[Records for this task]
--------

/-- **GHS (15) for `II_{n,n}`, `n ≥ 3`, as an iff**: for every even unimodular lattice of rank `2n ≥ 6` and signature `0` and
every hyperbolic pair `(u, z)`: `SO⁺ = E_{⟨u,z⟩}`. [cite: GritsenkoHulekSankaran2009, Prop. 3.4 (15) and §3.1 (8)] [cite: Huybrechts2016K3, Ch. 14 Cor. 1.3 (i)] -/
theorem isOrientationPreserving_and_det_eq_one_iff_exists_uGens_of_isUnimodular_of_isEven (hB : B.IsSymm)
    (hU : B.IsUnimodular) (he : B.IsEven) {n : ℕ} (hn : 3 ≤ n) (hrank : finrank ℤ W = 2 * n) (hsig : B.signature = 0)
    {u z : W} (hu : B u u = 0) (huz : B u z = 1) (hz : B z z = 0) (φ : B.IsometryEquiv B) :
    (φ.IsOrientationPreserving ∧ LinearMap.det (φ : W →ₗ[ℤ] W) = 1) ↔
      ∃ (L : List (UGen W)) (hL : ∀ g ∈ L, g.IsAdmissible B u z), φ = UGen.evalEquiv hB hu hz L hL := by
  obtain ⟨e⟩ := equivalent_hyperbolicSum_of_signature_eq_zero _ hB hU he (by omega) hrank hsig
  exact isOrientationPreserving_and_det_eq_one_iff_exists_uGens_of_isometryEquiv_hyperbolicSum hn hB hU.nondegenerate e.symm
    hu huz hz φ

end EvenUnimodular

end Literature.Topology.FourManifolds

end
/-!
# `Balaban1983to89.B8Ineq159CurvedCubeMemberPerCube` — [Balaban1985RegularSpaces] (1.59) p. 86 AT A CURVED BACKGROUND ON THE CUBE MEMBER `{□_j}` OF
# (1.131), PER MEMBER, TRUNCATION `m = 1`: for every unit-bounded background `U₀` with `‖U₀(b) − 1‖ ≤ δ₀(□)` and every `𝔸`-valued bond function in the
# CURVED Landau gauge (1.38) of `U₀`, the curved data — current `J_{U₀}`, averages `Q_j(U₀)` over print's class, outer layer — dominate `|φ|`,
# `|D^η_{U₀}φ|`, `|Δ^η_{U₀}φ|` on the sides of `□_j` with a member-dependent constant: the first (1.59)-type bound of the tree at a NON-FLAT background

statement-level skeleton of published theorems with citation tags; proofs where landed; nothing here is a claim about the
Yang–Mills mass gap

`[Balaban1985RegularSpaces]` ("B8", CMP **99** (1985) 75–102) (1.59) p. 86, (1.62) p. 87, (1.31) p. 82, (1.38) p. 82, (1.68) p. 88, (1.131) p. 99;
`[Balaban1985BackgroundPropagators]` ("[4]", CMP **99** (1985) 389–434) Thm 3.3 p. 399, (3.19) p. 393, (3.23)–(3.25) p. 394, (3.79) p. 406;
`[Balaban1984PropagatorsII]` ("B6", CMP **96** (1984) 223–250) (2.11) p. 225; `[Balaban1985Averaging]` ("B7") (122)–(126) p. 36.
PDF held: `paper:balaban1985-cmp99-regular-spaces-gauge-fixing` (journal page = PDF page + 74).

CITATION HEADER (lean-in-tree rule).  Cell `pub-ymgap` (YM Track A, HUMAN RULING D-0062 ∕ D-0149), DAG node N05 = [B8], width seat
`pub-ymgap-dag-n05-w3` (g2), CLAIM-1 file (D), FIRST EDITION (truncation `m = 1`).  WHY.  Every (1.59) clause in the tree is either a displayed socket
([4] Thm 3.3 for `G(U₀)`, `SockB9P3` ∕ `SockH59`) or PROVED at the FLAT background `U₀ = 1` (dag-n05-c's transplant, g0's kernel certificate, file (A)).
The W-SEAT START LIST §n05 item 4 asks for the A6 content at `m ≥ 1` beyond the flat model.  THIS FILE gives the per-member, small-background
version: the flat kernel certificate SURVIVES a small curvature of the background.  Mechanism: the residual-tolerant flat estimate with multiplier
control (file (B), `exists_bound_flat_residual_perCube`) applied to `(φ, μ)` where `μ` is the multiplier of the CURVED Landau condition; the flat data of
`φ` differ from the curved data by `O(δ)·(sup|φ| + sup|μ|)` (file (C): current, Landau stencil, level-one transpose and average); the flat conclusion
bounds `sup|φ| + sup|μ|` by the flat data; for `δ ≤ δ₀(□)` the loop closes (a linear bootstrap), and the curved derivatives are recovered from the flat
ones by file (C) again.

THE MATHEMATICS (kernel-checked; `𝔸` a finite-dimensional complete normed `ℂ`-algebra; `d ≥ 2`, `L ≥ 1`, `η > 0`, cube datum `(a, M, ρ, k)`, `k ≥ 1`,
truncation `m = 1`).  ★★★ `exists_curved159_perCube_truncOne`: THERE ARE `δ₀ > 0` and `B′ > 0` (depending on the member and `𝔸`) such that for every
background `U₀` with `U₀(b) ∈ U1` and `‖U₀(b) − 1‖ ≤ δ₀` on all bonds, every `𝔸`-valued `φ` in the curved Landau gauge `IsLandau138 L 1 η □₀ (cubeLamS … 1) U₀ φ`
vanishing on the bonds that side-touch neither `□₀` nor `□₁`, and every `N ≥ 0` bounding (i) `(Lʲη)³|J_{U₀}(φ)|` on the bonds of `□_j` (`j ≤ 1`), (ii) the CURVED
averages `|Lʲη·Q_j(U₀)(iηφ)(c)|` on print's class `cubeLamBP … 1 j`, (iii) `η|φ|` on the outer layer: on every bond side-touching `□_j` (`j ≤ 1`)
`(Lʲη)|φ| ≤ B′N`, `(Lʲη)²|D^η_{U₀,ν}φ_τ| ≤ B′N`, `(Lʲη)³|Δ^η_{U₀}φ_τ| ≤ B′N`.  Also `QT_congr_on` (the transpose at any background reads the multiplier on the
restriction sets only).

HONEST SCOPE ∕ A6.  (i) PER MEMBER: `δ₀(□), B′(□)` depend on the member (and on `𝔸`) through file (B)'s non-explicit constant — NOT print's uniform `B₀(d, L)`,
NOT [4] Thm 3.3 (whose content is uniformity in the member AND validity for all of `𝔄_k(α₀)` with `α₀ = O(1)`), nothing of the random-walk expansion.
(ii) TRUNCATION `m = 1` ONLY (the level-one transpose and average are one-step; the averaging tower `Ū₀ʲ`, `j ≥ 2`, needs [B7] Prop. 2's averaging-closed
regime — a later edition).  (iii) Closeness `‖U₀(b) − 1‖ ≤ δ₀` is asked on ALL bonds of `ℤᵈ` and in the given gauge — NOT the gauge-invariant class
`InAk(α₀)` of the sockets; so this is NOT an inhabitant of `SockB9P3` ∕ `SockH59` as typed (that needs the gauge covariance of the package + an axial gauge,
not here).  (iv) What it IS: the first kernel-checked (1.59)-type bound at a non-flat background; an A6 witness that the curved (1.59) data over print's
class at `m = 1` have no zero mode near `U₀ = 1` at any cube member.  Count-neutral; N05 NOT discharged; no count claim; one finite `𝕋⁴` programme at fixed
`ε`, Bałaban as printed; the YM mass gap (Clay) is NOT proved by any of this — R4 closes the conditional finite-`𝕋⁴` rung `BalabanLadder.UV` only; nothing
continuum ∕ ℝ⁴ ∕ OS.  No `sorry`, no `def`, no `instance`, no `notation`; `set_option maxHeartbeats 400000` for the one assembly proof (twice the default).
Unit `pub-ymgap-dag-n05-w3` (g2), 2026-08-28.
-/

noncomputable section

--------

[What to work on] Look for the word "valued". Copy out every line of the data that has it.

[Reply to the exercise]
# (1.131), PER MEMBER, TRUNCATION `m = 1`: for every unit-bounded background `U₀` with `‖U₀(b) − 1‖ ≤ δ₀(□)` and every `𝔸`-valued bond function in the
background `U₀` with `U₀(b) ∈ U1` and `‖U₀(b) − 1‖ ≤ δ₀` on all bonds, every `𝔸`-valued `φ` in the curved Landau gauge `IsLandau138 L 1 η □₀ (cubeLamS … 1) U₀ φ`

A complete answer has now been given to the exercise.